Let's denote the speed of the boat in still water as B mph.
When the boat is going upstream against the current, its effective speed is B - 6 mph.
When the boat is going downstream with the current, its effective speed is B + 6 mph.
Given that the round trip distance is 22.5 miles each way, the total distance traveled per round trip is 2 * 22.5 = 45 miles.
The time taken to travel upstream (against the current) is 22.5 / (B - 6) hours.
The time taken to travel downstream (with the current) is 22.5 / (B + 6) hours.

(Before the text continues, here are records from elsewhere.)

/-- **Crux 4 `BSDpOnCellC` BY NAME from the six registered stub texts of line «crystal» v10** (see the module docstring for what each
hypothesis is and how the term is assembled). CONDITIONAL; nothing asserted. [claim: KellerYin2024, status: under-review]
[cite: KellerYin2024, Thm. 5.1.3 = Thm. D, Lemma 5.1.1, Thm. 1.2.2 (arXiv:2402.12781v2) (shape only)]
[cite: CastellaGrossiLeeSkinner2022, Prop. 1.2.5, Thm. 1.2.2, Thm. 2.1.2, Thm. 2.2.2] [cite: Castella2020JIMJ, Def. 1.3 and Thm. 1.4 (i)] [cite: Kriz2016, Thm. 3]
[cite: Hsieh2014, Thm. 1] [cite: CastellaGrossiSkinner2025, Thm. 3.3.1] [cite: Castella2020JIMJ, Thm. 2.11] [cite: KellerYin2024, Thm. 2.2.2 (arXiv:2402.12781v2 p. 18) (shape only)] -/
theorem bsdpOnCellC_of_namedFactsV10
    (hPub :
    (((lambdaMu_multiplicative_of_gvPar ∧ thm16_charIdeal_dvd_multiplicative_of_reducible ∧
    thm61_splitMultiplicative ∧ thm61_nonsplitMultiplicative ∧
    (∀ (W : WeierstrassCurve ℚ) [W.IsElliptic] [W.IsGloballyMinimal] (p : ℕ) [Fact p.Prime],
      greenberg_stevens (W := W) (p := p)) ∧
    exists_isNewformOf ∧
    hsieh2014_exists_anticyclotomicPAdicLFunction ∧
    (∀ (N : ℕ) [NeZero N] (W : WeierstrassCurve ℚ) (K : Type) [Field K] [NumberField K],
      gross_zagier N W K) ∧
    (∀ (N : ℕ) [NeZero N] (W : WeierstrassCurve ℚ) (K : Type) [Field K] [NumberField K],
      kolyvagin N W K) ∧
    rank_eq_analyticRank_of_analyticRank_le_one ∧ HoffsteinLuo1997_exists_twist_L_one_ne_zero ∧
    mazur_not_dvd_maninConstant_of_odd ∧ bsdRHS_eq_of_isIsogenous) ∧
    thm210_thm211_bdpDisplay_pNew) ∧
    LiuZhangZhang2018.thm151_thm153_modularCurve_heegnerVector) ∧
    (prop125_characterGrSelmerDual_torsion_muZero_dim ∧ prop263_sur_of_crk ∧
      cor126_residualCharacter_globalLift ∧ cor126_residualCharacter_localSurjective ∧ prop411_selmer_isAlmostDivisible ∧
      prop41_globalEulerPoincareCorank ∧ prop42_localEulerPoincareCorank ∧ prop32_cohomology_isCofinitelyGenerated ∧
      thm212_exists_isKatzLFunction ∧
      CastellaGrossiLeeSkinner2022.thm122_fe_omegaPartner_charGrDual_torsion_muZero_lambda_eq ∧
      CastellaGrossiLeeSkinner2022.thm122_charGrDual_torsion_muZero_firstUnit_lambda_eq ∧
      Literature.NumberTheory.EllipticCurves.Castella2018.cas20_thm211_memberForms_sigmaFrames_congr))
    (hTwoVar :
    ∀ (W : WeierstrassCurve ℚ) [W.IsElliptic] [W.IsGloballyMinimal] (p : ℕ) [Fact p.Prime],
      CellC W p → TwoVarRatDivPNew W p)
    (hDescent :
    (∀ (W : WeierstrassCurve ℚ) [W.IsElliptic] [W.IsGloballyMinimal] (p : ℕ) [Fact p.Prime],
      CellC W p → TwoVarRatDivPNew W p) →
    (∀ (W : WeierstrassCurve ℚ) [W.IsElliptic] [W.IsGloballyMinimal] (p : ℕ) [Fact p.Prime],
      CellC W p → ¬ W.HasSplitMultiplicativeReductionAtPrime p → NonsplitKolyvaginDivOnTreeIntOther W p) ∧
    (∀ (W : WeierstrassCurve ℚ) [W.IsElliptic] [W.IsGloballyMinimal] (p : ℕ) [Fact p.Prime],
      CellC W p → W.HasSplitMultiplicativeReductionAtPrime p → SplitKolyvaginDivOnTreeIntOther W p))
    (hMember :
    Literature.NumberTheory.EllipticCurves.KellerYin2024.thm222_anacong_hidaMember_sigma_mu_OPEN ∧
      Literature.NumberTheory.EllipticCurves.KellerYin2024.thm222_anacong_hidaMember_sigma_lambda_OPEN)
    (hWall :
    (∀ (p : ℕ) [Fact p.Prime],
      2 < p → ∀ (K : Type) [Field K] [NumberField K], IsImaginaryQuadratic K →
        SatisfiesHeegnerHypothesis p K → Odd (NumberField.discr K) → NumberField.discr K ≠ -3 →
      ∀ (ι : K →+* ℚ_[p]) (v vbar : HeightOneSpectrum (𝓞 K)),
        (∀ x : 𝓞 K, x ∈ v.asIdeal ↔ ‖ι (x : K)‖ < 1) →
        ((p : ℕ) : 𝓞 K) ∈ vbar.asIdeal → vbar ≠ v →
      ∀ (κ : ZpExtension K p), κ.IsAnticyclotomic →
      ∀ (γ : absoluteGaloisGroup K) [Fact (κ.IsTopGenerator γ)],
      ∀ (ι' : PadicAlgCl p ≃+* ℂ),
        (∀ (w : InfinitePlace K) (k : 𝓞 K), k ∈ v.asIdeal ↔ ‖ι'.symm (w.embedding (k : K))‖ < 1) →
      ∀ (θ : FramedGaloisRep ℚ (padicCoeffIntegers (∅ : Set (PadicAlgCl p))) 1),
        (∀ σ : absoluteGaloisGroup ℚ, θ σ ^ (p - 1) = 1) →
      ∀ (C : ℕ), SatisfiesHeegnerHypothesis C K →
        (∀ u : HeightOneSpectrum (𝓞 ℚ), ((C : ℤ) : 𝓞 ℚ) ∉ u.asIdeal → θ.IsUnramifiedAt u) →
        (∀ u : HeightOneSpectrum (𝓞 ℚ), ((p : ℕ) : 𝓞 ℚ) ∈ u.asIdeal → θ.IsUnramifiedAt u) →
        (∀ g ∈ decomp vbar, ∀ m : charModule (∅ : Set (PadicAlgCl p)) (θ.restrictField K), p • m = 0 → g • m = m) →
      ∀ (θK : HeckeCharacter K), IsHeckeCharOf ι' (θ.restrictField K) θK →
      ∀ (D : DatumDualData κ γ (charModule (∅ : Set (PadicAlgCl p)) (θ.restrictField K))
          (Castella2018.AcSelmer.bdpData (charModule (∅ : Set (PadicAlgCl p)) (θ.restrictField K)) p vbar)
          (∅ : Set (HeightOneSpectrum (𝓞 K)))),
      ∀ (Cbar : Finset (HeightOneSpectrum (𝓞 K))), (∀ u ∈ Cbar, ¬ θK.IsUnramifiedAt u) →
      ∀ (ΩK : ℂ) (Ωp : (unrIntegers p)ˣ) (L : UnrSeries p), ΩK ≠ 0 →
        IsKatzLFunction ι' v vbar Cbar κ γ θK ΩK ((Ωp : unrIntegers p) : ℂ_[p]) L →
      Module.Finite (IwasawaAlgebra p) D.X ∧ Module.IsTorsion (IwasawaAlgebra p) D.X ∧
        muInvariant p D.X = 0 ∧
        ∃ m : ℕ, FirstUnitCoeffAt L m ∧
          lambdaInvariant p D.X =
            m + (if ∀ σ : absoluteGaloisGroup K, θ.restrictField K σ = 1 then 1 else 0)) ∧
      (∀ (W : WeierstrassCurve ℚ) [W.IsElliptic] [W.IsGloballyMinimal] (p : ℕ) [Fact p.Prime],
      2 < p → Mult W p → W.HasSplitMultiplicativeReductionAtPrime p →
      ∀ (K : Type) [Field K] [NumberField K],
        IsImaginaryQuadratic K → SatisfiesHeegnerHypothesis (W.conductorNorm ℤ) K →
        Odd (NumberField.discr K) → NumberField.discr K ≠ -3 →
        ∀ (κ : ZpExtension K p), κ.IsAnticyclotomic →
          ∀ (γ : Field.absoluteGaloisGroup K) [Fact (κ.IsTopGenerator γ)]
            (𝔭 : HeightOneSpectrum (𝓞 K)), ((p : ℕ) : 𝓞 K) ∈ 𝔭.asIdeal →
            𝔭.asIdeal.ramificationIdx (𝓞 ℚ) = 1 → 𝔭.asIdeal.inertiaDeg (𝓞 ℚ) = 1 →
            ∀ (𝔭bar : HeightOneSpectrum (𝓞 K)), ((p : ℕ) : 𝓞 K) ∈ 𝔭bar.asIdeal → 𝔭bar ≠ 𝔭 →
              ((Ideal.span {(p : ℤ)}).primesOver (𝓞 K)).ncard = 2 →
            ∀ (ι' : PadicAlgCl p ≃+* ℂ),
              (∀ (w : InfinitePlace K) (k : 𝓞 K), k ∈ 𝔭.asIdeal ↔ ‖ι'.symm (w.embedding (k : K))‖ < 1) →
            ∀ (Φ : AddSubgroup (geomTorsion W (p : ℤ))), IsRationalLine W p Φ →
            ∀ (θsub θquot : FramedGaloisRep ℚ (padicCoeffIntegers (∅ : Set (PadicAlgCl p))) 1),
              IsTeichmullerLiftOn (∅ : Set (PadicAlgCl p)) (Φ.map (geomTorsion W (p : ℤ)).subtype) θsub →
              IsTeichmullerLiftOnQuot (∅ : Set (PadicAlgCl p)) (Φ.map (geomTorsion W (p : ℤ)).subtype)
                (geomTorsion W (p : ℤ)) θquot →
            ∀ (φ ψ : FramedGaloisRep ℚ (padicCoeffIntegers (∅ : Set (PadicAlgCl p))) 1),
              (φ = θsub ∧ ψ = θquot ∨ φ = θquot ∧ ψ = θsub) →
              (∀ u : HeightOneSpectrum (𝓞 ℚ), ((p : ℕ) : 𝓞 ℚ) ∈ u.asIdeal → φ.IsUnramifiedAt u) →
            ∀ (θK : HeckeCharacter K), IsHeckeCharOf ι' (φ.restrictField K) θK →
            ∀ (Cbar : Finset (HeightOneSpectrum (𝓞 K))), (∀ u ∈ Cbar, ¬ θK.IsUnramifiedAt u) →
            ∀ (ΩK' : ℂ) (Ωp' : (unrIntegers p)ˣ) (Lφ : UnrSeries p), ΩK' ≠ 0 →
              IsKatzLFunction ι' 𝔭 𝔭bar Cbar κ γ θK ΩK' ((Ωp' : unrIntegers p) : ℂ_[p]) Lφ →
            ∀ nφ : ℕ, FirstUnitCoeffAt Lφ nφ →
            ∀ (Dψ : DatumDualData κ γ (charModule (∅ : Set (PadicAlgCl p)) (ψ.restrictField K))
                (Castella2018.AcSelmer.bdpData (charModule (∅ : Set (PadicAlgCl p)) (ψ.restrictField K)) p 𝔭bar)
                (∅ : Set (HeightOneSpectrum (𝓞 K)))),
              Module.Finite (IwasawaAlgebra p) Dψ.X ∧ Module.IsTorsion (IwasawaAlgebra p) Dψ.X ∧
                muInvariant p Dψ.X = 0 ∧ lambdaInvariant p Dψ.X = nφ))
    (hMCB :
    Summit.BirchSwinnertonDyer.BirchSwinnertonDyer.Theses.EisensteinPrimes.MazurMCOnCellB)
    : Summit.BirchSwinnertonDyer.BirchSwinnertonDyer.Theses.EisensteinPrimes.BSDpOnCellC := by
  -- b1's 17-tuple `hPub.1` of V11 REBUILT: its Poitou–Tate conjuncts are the tree theorems of bsd-schneider door-c4 g18 (every number field)
  obtain ⟨⟨⟨h1, h2, h3, h4, h5, h6, h9, h10, h11, h12, h13, h14, h15⟩, h16⟩, h17⟩ := hPub.1
  -- v10: (i) ∧ (ii′) at the crystalline member, formerly the EXPLICIT text of `stub_memberInvariants`, RECOVERED token for token from the two
  -- weight-`k` named statements of Keller–Yin 2024 Thm. 2.2.2 (x2-p2 g13, p692600/p693188)
  have hMemberI := Summit.BirchSwinnertonDyer.BirchSwinnertonDyer.Theorems.MemberInvariantsOfAnacongWt.memberInvariants_of_anacongWt hMember.1 hMember.2
  -- v10: the crystalline fibre congruence (I), formerly `stub_crystallineFibre`, DERIVED from Castella's member/Σ-frame congruence (x2-p2 g13, p695749/p696082)
  have hFibre := Summit.BirchSwinnertonDyer.BirchSwinnertonDyer.Theorems.CrystallineFibreOfCas20.crystallineFibre_of_cas20 hPub.2.2.2.2.2.2.2.2.2.2.2.2
  exact Summit.BirchSwinnertonDyer.BirchSwinnertonDyer.Theorems.BSDpOnCellCResidualV11.bsdpOnCellC_of_publishedFacts_of_divIntOther_of_lemma511_OPEN_of_muFrame_of_imprimitiveCount_of_cellB
    ⟨⟨⟨h1, h2, h3, h4, h5, h6, fun K _ _ ↦ Summit.BirchSwinnertonDyer.BirchSwinnertonDyer.Theorems.SchneiderFreeAdditiveX3.PoitouTateReduction.poitouTate_selmerStructure_duality_holds K,
        fun K _ _ ↦ Summit.BirchSwinnertonDyer.BirchSwinnertonDyer.Theorems.SchneiderFreeAdditiveX3.PoitouTateReduction.poitouTate_sha_tateDual_holds K, h9, h10, h11, h12, h13, h14, h15⟩, h16⟩, h17⟩
    (hDescent hTwoVar).1 (hDescent hTwoVar).2
    (Summit.BirchSwinnertonDyer.BirchSwinnertonDyer.Theorems.KellerYinLemma511OfBrAnom.lemma511_OPEN_of_prop125_of_brAnom_of_pub
      hPub.2.1 hPub.2.2.1 hPub.2.2.2.2.2.2.1 hPub.2.2.2.2.2.2.2.1 Literature.NumberTheory.IwasawaTheory.Greenberg2006.sec5A_localH2_subsingleton_of_LOC1_holds
      hPub.2.2.2.2.2.2.2.2.1 hPub.2.2.2.2.2.2.2.2.2.1 hWall.1 hWall.2)
    (Summit.BirchSwinnertonDyer.BirchSwinnertonDyer.Theorems.CrystalTransports.muFrame_of_crystallineFibre_of_memberMuZero hFibre hMemberI.1).1
    (Summit.BirchSwinnertonDyer.BirchSwinnertonDyer.Theorems.CrystalTransports.muFrame_of_crystallineFibre_of_memberMuZero hFibre hMemberI.1).2
    (Summit.BirchSwinnertonDyer.BirchSwinnertonDyer.Theorems.CharGrSelmerCorankGeOfFacts.imprimitiveCount_nonsplit_of_an_of_brPrinted_of_pub''
      hPub.2.1 hPub.2.2.1 Literature.NumberTheory.IwasawaTheory.Greenberg2006.sec5A_localH2_subsingleton_of_LOC1_holds hPub.2.2.2.1 hPub.2.2.2.2.1
      hPub.2.2.2.2.2.1 hPub.2.2.2.2.2.2.1 hPub.2.2.2.2.2.2.2.1 hPub.2.2.2.2.2.2.2.2.1 hPub.2.2.2.2.2.2.2.2.2.1 hPub.2.2.2.2.2.2.2.2.2.2.2.1
      (Summit.BirchSwinnertonDyer.BirchSwinnertonDyer.Theorems.KellerYinBROmegaLightBridges.brOmegaMult_heavy_of_light
        (Summit.BirchSwinnertonDyer.BirchSwinnertonDyer.Theorems.BrOmegaMultOfPrint.brOmegaMult_light_of_print hPub.2.2.2.2.2.2.2.2.2.2.1))
      (Summit.BirchSwinnertonDyer.BirchSwinnertonDyer.Theorems.CrystalTransports.han_of_crystallineFibre_of_memberInvariants hFibre
        Summit.BirchSwinnertonDyer.BirchSwinnertonDyer.Theorems.CrystalLambdaSigma.lambda_sigmaEulerElement
        (Summit.BirchSwinnertonDyer.BirchSwinnertonDyer.Theorems.CrystalTransports.memberLambdaCount_of_free hMemberI.2)))
    (Summit.BirchSwinnertonDyer.BirchSwinnertonDyer.Theorems.ImprimitiveCountSplitTransport.imprimitiveCount_split_of_hlatLight h6
      (Summit.BirchSwinnertonDyer.BirchSwinnertonDyer.Theorems.SplitMultWallHlatLight.imprimitiveCount_split_hlatLight_of_brAnom_of_pub_tc
        hPub.2.2.1 hPub.2.2.2.2.2.2.1 hPub.2.2.2.2.2.2.2.1 Literature.NumberTheory.IwasawaTheory.Greenberg2006.sec5A_localH2_subsingleton_of_LOC1_holds hPub.2.2.2.2.2.2.2.2.1 hPub.2.2.2.2.2.2.2.2.2.1
        hWall.1 (Summit.BirchSwinnertonDyer.BirchSwinnertonDyer.Theorems.ImprimitiveCountWallOfInputs.brOmegaSplit_medium_of_light hWall.2)
        (Summit.BirchSwinnertonDyer.BirchSwinnertonDyer.Theorems.CrystalTransports.hanSplitLight_of_crystallineFibre_of_memberInvariants hFibre
          Summit.BirchSwinnertonDyer.BirchSwinnertonDyer.Theorems.CrystalLambdaSigma.lambda_sigmaEulerElement hMemberI.2)))
    hMCB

The total time taken for the round trip is given as 9 hours:
22.5 / (B - 6) + 22.5 / (B + 6) = 9
To solve for B, we need to solve the above equation. Let's simplify the equation:
22.5(B + 6) + 22.5(B - 6) = 9(B^2 - 36)
22.5B + 135 + 22.5B - 135 = 9B^2 - 324
45B = 9B^2 - 324
9B^2 - 45B - 324 = 0
Now we have a quadratic equation to solve. Let's divide the entire equation by 9 to simplify it:
B^2 - 5B - 36 = 0
Now let's factorize the quadratic equation:
(B - 9)(B + 4) = 0
This gives two possible values for B: B = 9 mph or B = -4 mph.
Since speed cannot be negative, the boat must travel at 9 mph in still water to meet the ferry operator's needs.